"""

import Summits.ABC.IUTFork.Thm311RealArchInd1StripSignature
import Summits.ABC.IUTFork.Thm311RealArchInd2PrintCard
import HarnessLib

/-!
# [IUTchIII] Theorem 3.11 (i) at `v ∈ 𝕍^arc`: the CARDINALITY CENSUS of the three typed strip/Ism slots at an
# archimedean place — Dupuy–Hilado strip `1` < print strip `2` = typed (Ind2) `2` < print (Ind2) `4` (complex place)

PROOF-ONLY companion (no `def`, no `Prop` fact, no instance) by abc-iut-w4-d001 (gen 6; row «R9-ARCH», part 4) of
`Thm311RealArchInd1StripCarrier.lean` (print's archimedean (Ind1) strip part `Real.ind1StripArch w = {1, −1}`) and of this
seat's gen-2 card `Thm311RealArchInd2PrintCard.lean` (`ncard_ismDH_inl = 2`, `ncard_ismPrintArch_of_isComplex = 4`);
TAKES NO SIDE on [IUTchIII] Cor. 3.12. For the referees' «typed vs print» census of the (Ind1)/(Ind2) slots of the real
instantiation of [IUTchIII] Thm. 3.11 (i) at ONE archimedean place `w` of `F` (numbers, not adjectives):

* `Real.ncard_stripAutDH_inl` — Dupuy–Hilado's trivialised strip slot has ONE element (`{1}`, DH §4.7);
* `Real.ncard_ind1StripArch` — print's archimedean (Ind1) strip part has TWO (`{1, −1}`), at every infinite place;
* `Real.ncard_stripPrintAll_inl` — so does the every-place print strip slot at `inl w`;
* `Real.ncard_ind1StripArch_eq_ncard_ismDH` — print strip `=` typed (Ind2) (`2 = 2`: the two SETS coincide,
  `ind1StripArch_eq_ismDH`);
* `Real.ncard_stripAutDH_lt_ncard_ind1StripArch` (`1 < 2`) and, at a COMPLEX place,
  `Real.ncard_ind1StripArch_lt_ncard_ismPrintArch` (`2 < 4`): the chain DH-strip ⊊ print-strip = typed-Ism ⊊ print-Ism;
  at a real place (none under print's `√−1 ∈ F`) print's (Ind2) also has two elements (`ncard_ismPrintArch_of_not_isComplex`),
  so there print-strip = typed-Ism = print-Ism as sets (`Real.ind1StripArch_eq_ismPrintArch_of_not_isComplex`).

[claim: Mochizuki2012, status: disputed] for the quotations behind the slots ([IUTchIII] Thm. 3.11 (i) p. 154; [IUTchI]
Def. 4.1 (iii) p. 96; [AbsTopIII] Prop. 5.8 (iv)(v) p. 140); [cite: DupuyHilado2025, §4.7]. typed ≠ proved;
instantiated ≠ endorsed; nothing here bears on the truth of [IUTchIII] Cor. 3.12.
-/

set_option autoImplicit false

noncomputable section

namespace Summit.ABC.IUTFork.Thm311.Real

open NumberField

variable {F : Type} [Field F] [NumberField F] (logv : PadicLogs F)

/-- Dupuy–Hilado's trivialised strip slot at an archimedean place has ONE element. [cite: DupuyHilado2025, §4.7] -/
theorem ncard_stripAutDH_inl (w : InfinitePlace F) : (stripAutDH (.inl w : Place F)).ncard = 1 :=
  Set.ncard_singleton _

/-- **Print's archimedean (Ind1) strip part has exactly TWO elements** (`{1, −1}`). [claim: Mochizuki2012, status: disputed] -/
theorem ncard_ind1StripArch (w : InfinitePlace F) : (ind1StripArch w).ncard = 2 := by
  rw [ind1StripArch_eq, Set.ncard_insert_of_notMem (by rw [Set.mem_singleton_iff]; exact refl_ne_neg_carrier w),
    Set.ncard_singleton]

/-- The every-place print strip slot at an archimedean place has two elements. [claim: Mochizuki2012, status: disputed] -/
theorem ncard_stripPrintAll_inl (w : InfinitePlace F) : (stripPrintAll logv (.inl w : Place F)).ncard = 2 :=
  ncard_ind1StripArch w

/-- Print's archimedean strip part and the typed archimedean (Ind2) slot have the same number of elements (they are
the same set). [claim: Mochizuki2012, status: disputed] -/
theorem ncard_ind1StripArch_eq_ncard_ismDH (w : InfinitePlace F) :
    (ind1StripArch w).ncard = (ismDH logv (.inl w : Place F)).ncard := by
  rw [ind1StripArch_eq_ismDH logv]

/-- `1 < 2`: DH's strip slot is strictly smaller than print's at every archimedean place. [claim: Mochizuki2012, status: disputed] -/
theorem ncard_stripAutDH_lt_ncard_ind1StripArch (w : InfinitePlace F) :
    (stripAutDH (.inl w : Place F)).ncard < (ind1StripArch w).ncard := by
  rw [ncard_stripAutDH_inl, ncard_ind1StripArch]
  norm_num

/-- `2 < 4`: at a COMPLEX place print's strip part is strictly smaller than print's (Ind2) (the Klein four-group).
[claim: Mochizuki2012, status: disputed] -/
theorem ncard_ind1StripArch_lt_ncard_ismPrintArch {w : InfinitePlace F} (hw : w.IsComplex) :
    (ind1StripArch w).ncard < (ismPrintArch logv (.inl w : Place F)).ncard := by
  rw [ncard_ind1StripArch, ncard_ismPrintArch_of_isComplex logv hw]
  norm_num

/-- At a real place (`K_w = ℝ`; none occurs under print's running hypothesis `√−1 ∈ F`) print's strip part, the typed
(Ind2) slot and print's (Ind2) slot all coincide as sets. [claim: Mochizuki2012, status: disputed] -/
theorem ind1StripArch_eq_ismPrintArch_of_not_isComplex {w : InfinitePlace F} (hw : ¬ w.IsComplex) :
    ind1StripArch w = ismPrintArch logv (.inl w : Place F) := by
  rw [ind1StripArch_eq_ismDH logv, ismPrintArch_eq_ismDH_of_not_isComplex logv hw]

/-- The census in one line: `(1, 2, 2, 4)` = (DH strip, print strip, typed Ism, print Ism) at a complex place.
[claim: Mochizuki2012, status: disputed] -/
theorem arch_slot_census_of_isComplex {w : InfinitePlace F} (hw : w.IsComplex) :
    (stripAutDH (.inl w : Place F)).ncard = 1 ∧ (ind1StripArch w).ncard = 2 ∧
      (ismDH logv (.inl w : Place F)).ncard = 2 ∧ (ismPrintArch logv (.inl w : Place F)).ncard = 4 :=
  ⟨ncard_stripAutDH_inl w, ncard_ind1StripArch w, ncard_ismDH_inl logv w, ncard_ismPrintArch_of_isComplex logv hw⟩

end Summit.ABC.IUTFork.Thm311.Real

end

"""

Print exactly the lines of the listing above starting at the line containing "(Ind2) slot and" and ending at the line containing "(stripAutDH (.inl w : Place F)).ncard = 1 ∧", both included.

Output for this exercise:
(Ind2) slot and print's (Ind2) slot all coincide as sets. [claim: Mochizuki2012, status: disputed] -/
theorem ind1StripArch_eq_ismPrintArch_of_not_isComplex {w : InfinitePlace F} (hw : ¬ w.IsComplex) :
    ind1StripArch w = ismPrintArch logv (.inl w : Place F) := by
  rw [ind1StripArch_eq_ismDH logv, ismPrintArch_eq_ismDH_of_not_isComplex logv hw]

/-- The census in one line: `(1, 2, 2, 4)` = (DH strip, print strip, typed Ism, print Ism) at a complex place.
[claim: Mochizuki2012, status: disputed] -/
theorem arch_slot_census_of_isComplex {w : InfinitePlace F} (hw : w.IsComplex) :
    (stripAutDH (.inl w : Place F)).ncard = 1 ∧ (ind1StripArch w).ncard = 2 ∧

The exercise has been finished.